In October 1967, at the first ACM Symposium on Operating Systems Principles, Roberts presented “Multiple computer networks and intercomputer communication,” in which he describes the architecture of the “ARPA net” and argues that giving scientists the ability to explore data and programs residing in remote locations will reduce duplication of effort and result in enormous savings: “A network will foster the ‘community’ use of computers. Cooperative programming will be stimulated, and in particular fields or disciplines it will be possible to achieve ‘critical mass’ of talent by allowing geographically separated people to work effectively in interaction with a system.”

In August of 1968, ARPA sent out a RFQ to 140 companies, and in December 1968, awarded the contract for building the first 4 IMPs to Bolt, Beranek and Newman (BBN).These will become the first nodes of the network we know today as the Internet.

The same month the contract was awarded, on December 9, 1968, SRI’s Doug Engelbart demonstrated the oNLine System (NLS) to about one thousand attendees at the Fall Joint Computer Conference held by the American Federation of Information Processing. With this demonstration, Engelbart took the decentralized and open vision of the global network a step further, showing what could be done with its interactive, real-time communications.

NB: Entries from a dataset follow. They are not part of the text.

/-- ★★ **Globalisation of a local product chart: the GLOBAL FIBRED CHART IDENTITY** in the `hchart` format
of `Analysis/Asymptotics/LaplaceMethodChart.lean` (`tendsto_laplaceMethod_fibred_chart`, parameter space
the acting group `K` with its measure `ν`, `W = univ ×ˢ B`):
`μ|_{Θ(K×B)} = Θ_*(((ν ⊗ ρ)|_{K×B}) · j)`, `j(k, y) = (∫_Φ J(z, y) dκ(z)) ∕ ν(((eΦ)·S)⁻¹)` — under the local
identity `μ|_{Θ'(Φ×B)} = Θ'_*(((κ ⊗ ρ)|_{Φ×B}) · J)`, the slice property, and `0 < ν(((eΦ)·S)⁻¹) < ∞`.
[cite: Helgason2000, Ch. I §1 Prop. 1.13 ∕ Thm. 1.14 (PDF pp. 113–114)]
[cite: DearricottEtAl2014, (Searle) Def. 1.11 and properties (1)–(7), PDF pp. 34–35]
[cite: Bredon1972, Ch. II §§4–5] -/
theorem restrict_tube_eq_map_withDensity
    [MeasurableMul K] [MeasurableInv K] [IsMulLeftInvariant ν] [IsMulRightInvariant ν]
    [SFinite ν] [SFinite μ] [SFinite ρ] [SFinite κ]
    (hact : Measurable fun p : K × X => act p.1 p.2)
    (hmul : ∀ k k' x, act (k * k') x = act k (act k' x)) (hone : ∀ x, act 1 x = x)
    (hpres : ∀ k, MeasurePreserving (act k) μ μ) (hσ : Measurable σ)
    (hΘ : ∀ k y, Θ (k, y) = act k (σ y)) (hΘm : Measurable Θ)
    (hΘ' : ∀ z y, Θ' (z, y) = act (e z) (σ y)) (hΘ'm : Measurable Θ')
    (hslice : ∀ k : K, ∀ y ∈ B, ∀ y' ∈ B, act k (σ y) = σ y' → k ∈ S)
    (hfix : ∀ s ∈ S, ∀ y ∈ B, act s (σ y) = σ y)
    (hT : MeasurableSet (Θ '' (univ ×ˢ B))) (hA : MeasurableSet (Θ' '' (Φ ×ˢ B)))
    {J : Z × Y → ℝ≥0∞} (hJ : Measurable J)
    (hloc : μ.restrict (Θ' '' (Φ ×ˢ B)) =
      (((κ.prod ρ).restrict (Φ ×ˢ B)).withDensity J).map Θ')
    (hc0 : ν (((e '' Φ) * S)⁻¹) ≠ 0) (hctop : ν (((e '' Φ) * S)⁻¹) ≠ ∞) :
    μ.restrict (Θ '' (univ ×ˢ B)) =
      (((ν.prod ρ).restrict (univ ×ˢ B)).withDensity
        fun z => (∫⁻ p in Φ, J (p, z.2) ∂κ) / ν (((e '' Φ) * S)⁻¹)).map Θ := by
  set c : ℝ≥0∞ := ν (((e '' Φ) * S)⁻¹) with hc
  have hJbar : Measurable fun y => ∫⁻ p in Φ, J (p, y) ∂κ := hJ.lintegral_prod_left'
  ext s hs
  have hind1 : Measurable (s.indicator (1 : X → ℝ≥0∞)) := measurable_one.indicator hs
  have key := measure_mul_lintegral_tube_eq_fibred (ν := ν) hact hmul hone hpres hσ hΘ hΘ' hΘ'm hslice
    hfix hT hA hJ hloc hind1
  rw [lintegral_indicator_one hs, ← hc] at key
  rw [Measure.map_apply hΘm hs, withDensity_apply _ (hΘm hs), ← lintegral_indicator (hΘm hs)]
  have hind : ∀ z : K × Y, (Θ ⁻¹' s).indicator (fun z => (∫⁻ p in Φ, J (p, z.2) ∂κ) / c) z =
      (s.indicator (1 : X → ℝ≥0∞) (Θ z) * ∫⁻ p in Φ, J (p, z.2) ∂κ) * c⁻¹ := by
    intro z
    by_cases hz : Θ z ∈ s
    · rw [Set.indicator_of_mem (show z ∈ Θ ⁻¹' s from hz), Set.indicator_of_mem hz, Pi.one_apply, one_mul,
        div_eq_mul_inv]
    · rw [Set.indicator_of_notMem (show z ∉ Θ ⁻¹' s from hz), Set.indicator_of_notMem hz, zero_mul,
        zero_mul]
  simp_rw [hind]
  have hFm : Measurable fun z : K × Y => s.indicator (1 : X → ℝ≥0∞) (Θ z) * ∫⁻ p in Φ, J (p, z.2) ∂κ :=
    (hind1.comp hΘm).mul (hJbar.comp measurable_snd)
  rw [lintegral_mul_const _ hFm, ← key, mul_comm c, mul_assoc, ENNReal.mul_inv_cancel hc0 hctop, mul_one]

The demonstration introduced the first computer mouse, hypertext linking, multiple windows with flexible view control, real-time on-screen text editing, and shared-screen teleconferencing. Engelbart and his colleague Bill English, the engineer who designed the first mouse, conducted a real-time demonstration in San Francisco with co-workers connected from his Augmentation Research Center (ARC) at SRI’s headquarters in Menlo Park, CA. The inventions demonstrated were developed to support Engelbart’s vision of solving humanity’s most important problems by harnessing computers as tools for collaboration and the augmentation of our collective intelligence.

The presentation later became known as “the mother of all demos,” first called so by Steven Levy in his 1994 book, Insanely Great: The Life and Times of Macintosh, the Computer That Changed Everything.

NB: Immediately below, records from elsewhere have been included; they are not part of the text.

/-!
# The Hodge conjecture for hypersurface sections of an arbitrary smooth projective variety
# (Lefschetz-type closure of the known cases; general-ambient Noether–Lefschetz consequence form)

Vendored from the cell `hodge-nonav` planner sketch ROUTE-P1O (chapter LEF, §A–§G), which is proved
from tree theorems. The only non-definitional input is Fulton's Cor. 19.2 (b)
`fulton1998_map_mem_algebraicClasses` (pull-back of algebraic classes along a morphism of smooth
projective varieties, `HodgeTheory/AlgebraicClassesPullback`), carried here as the HYPOTHESIS `hFul`
so that this file is `Literature/`-admissible and fact-free; the summit side discharges it.

* §A `exists_rational_hodge_preimage` — rational `(p,p)` classes in the range of an INJECTIVE
  pull-back `g^*` (`g : Y ⟶ X` smooth projective) are `g^* c₀` with `c₀` rational of type `(p,p)`
  (rational descent of ranges + type reflection: pull-backs are morphisms of Hodge structures,
  Voisin I §7.3.1–7.3.2).
* §B `mem_algebraicClasses_of_mem_range`, `…_of_bijective` — hence such classes are algebraic when
  the rational `(p,p)` classes of `X` are.
* §C abstract cores over a "Lefschetz package" for `g : Y ⟶ X` (`dim Y = m`):
  `hodgeConjectureFor_of_lefschetzPackage_odd` (`m` odd, `g^*` bijective on `H²ᵖ` for `2p < m`,
  HCᵖ(X) there ⇒ HC(Y)); `hodgeConjectureFor_of_lefschetzPackage_even` (`m = 2k`, bijective below
  `2k`, injective on `H²ᵏ`, (VG) every rational `(k,k)` class of `Y` in the range of `g^*`, HCᵖ(X)
  for `p ≤ k` ⇒ HC(Y)). Above the middle: the tree's hard-Lefschetz reduction
  `HardLefschetzNFold.mem_algebraicClasses_of_lt_holds`.
* §D `hodgeConjectureFor_hypersurfaceSection_of_odd` (+ `_of_hodgeConjectureFor`, `_twoStep`, base
  `hc_projectiveSpace`): smooth ODD-dimensional hypersurface sections `Y = X ∩ V₊(F)` (any degree,
  any embedding) of a smooth projective `X`: HC(X) ⇒ HC(Y) (package from
  `bijective_complexBettiMap_hypersurfaceSection_of_lt`, Voisin II Thm. 1.23; cf. Voisin, *Hodge
  loci* §4.3: the Lefschetz restriction maps are morphisms of Hodge structures, isomorphisms below
  the middle).
* §E `hodgeConjectureFor_hypersurfaceSection_of_middle_mem_range`: EVEN-dimensional sections under
  (VG) — the conclusion `Hdg²ᵏ(X_t) = j_t^* Hdg²ᵏ(X)` of Voisin, *Hodge loci*, Thm. 4.17 / Rem. 4.18
  for the very general member of a sufficiently ample linear system on ANY smooth projective `X` of
  dimension `2k + 1`, taken as a hypothesis.
* §F–§G the "very general" quantifier `VeryGeneralSectionHodgeClassesFromAmbient k N X ι` — (VG) for
  `∀ᶠ H in residual (ℙᴺ)^*(ℂ)` over the tree's universal hyperplane section of `ι : X ⟶ ℙᴺ` —, the
  support predicate `UniversalSectionLefschetzPackage k N X ι`, and
  `veryGeneralSection_hodgeConjectureFor`: both + HC(X) ⇒ `∀ᶠ H, X ∩ H smooth → HC(X ∩ H)`.

No new named facts: the two `def`s of §F are predicates (hypothesis shapes), not asserted.

## References
[VoisinHodgeII2003] §1.2.2 Thm. 1.23, §2.3.3 Prop. 2.27; [VoisinHodgeI2002] Thm. 6.25, Rem. 6.27,
§7.1.2, §7.3.1–7.3.2, Prop. 11.20; [Voisin2013HodgeLociSurvey] §4.3 Thm. 4.16–4.17, Rem. 4.18;
[Fulton1998] Cor. 19.2 (b) (as hypothesis `hFul`); [KerrPearlstein2011] §3.1; [Hartshorne1977]
I Ex. 1.8, II Ex. 5.10.
-/

noncomputable section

Engelbart’s Augmentation Research Center was sponsored by Robert Taylor, first at NASA and later at ARPA. In an interview with John Markoff in 1999, Taylor described the prevailing vision in 1960s of the Internet as regulated public utility:

The model that some people were pushing in those days for how this was going to spread was that there were going to be gigantic computer utilities. This was the power utility model. I never bought that. By the late 60’s, Moore’s Law was pretty obvious. It was just a matter of time before you could afford to put a computer on everyone’s desk.

Technology and the businesses competing to take advantage of its progress, it turned out, made sure the decentralized and open nature of the Internet would be sustained without turning it into a regulated utility. That also encouraged innovation not only in terms of the underlying technologies, but also and in building additional useful layers on top of the open network. Robert Taylor told Markoff in 1999:

I was sure that from the early 1970’s, all the pieces were there at Xerox and at ARPA to put the Internet in the state by the early ’80’s that it is in today [1999]. It was all there. It was physically there. But it didn’t happen for years.

What did happen was Tim Berners-Lee, who in 1989 invented the Web, a decentralized (as opposed to what he called “the straightjacket of hierarchical documentation systems”), open software running on top of the Internet that transformed it from a collaboration tool used by scientists to a communication tool used by close to 4 billion people worldwide.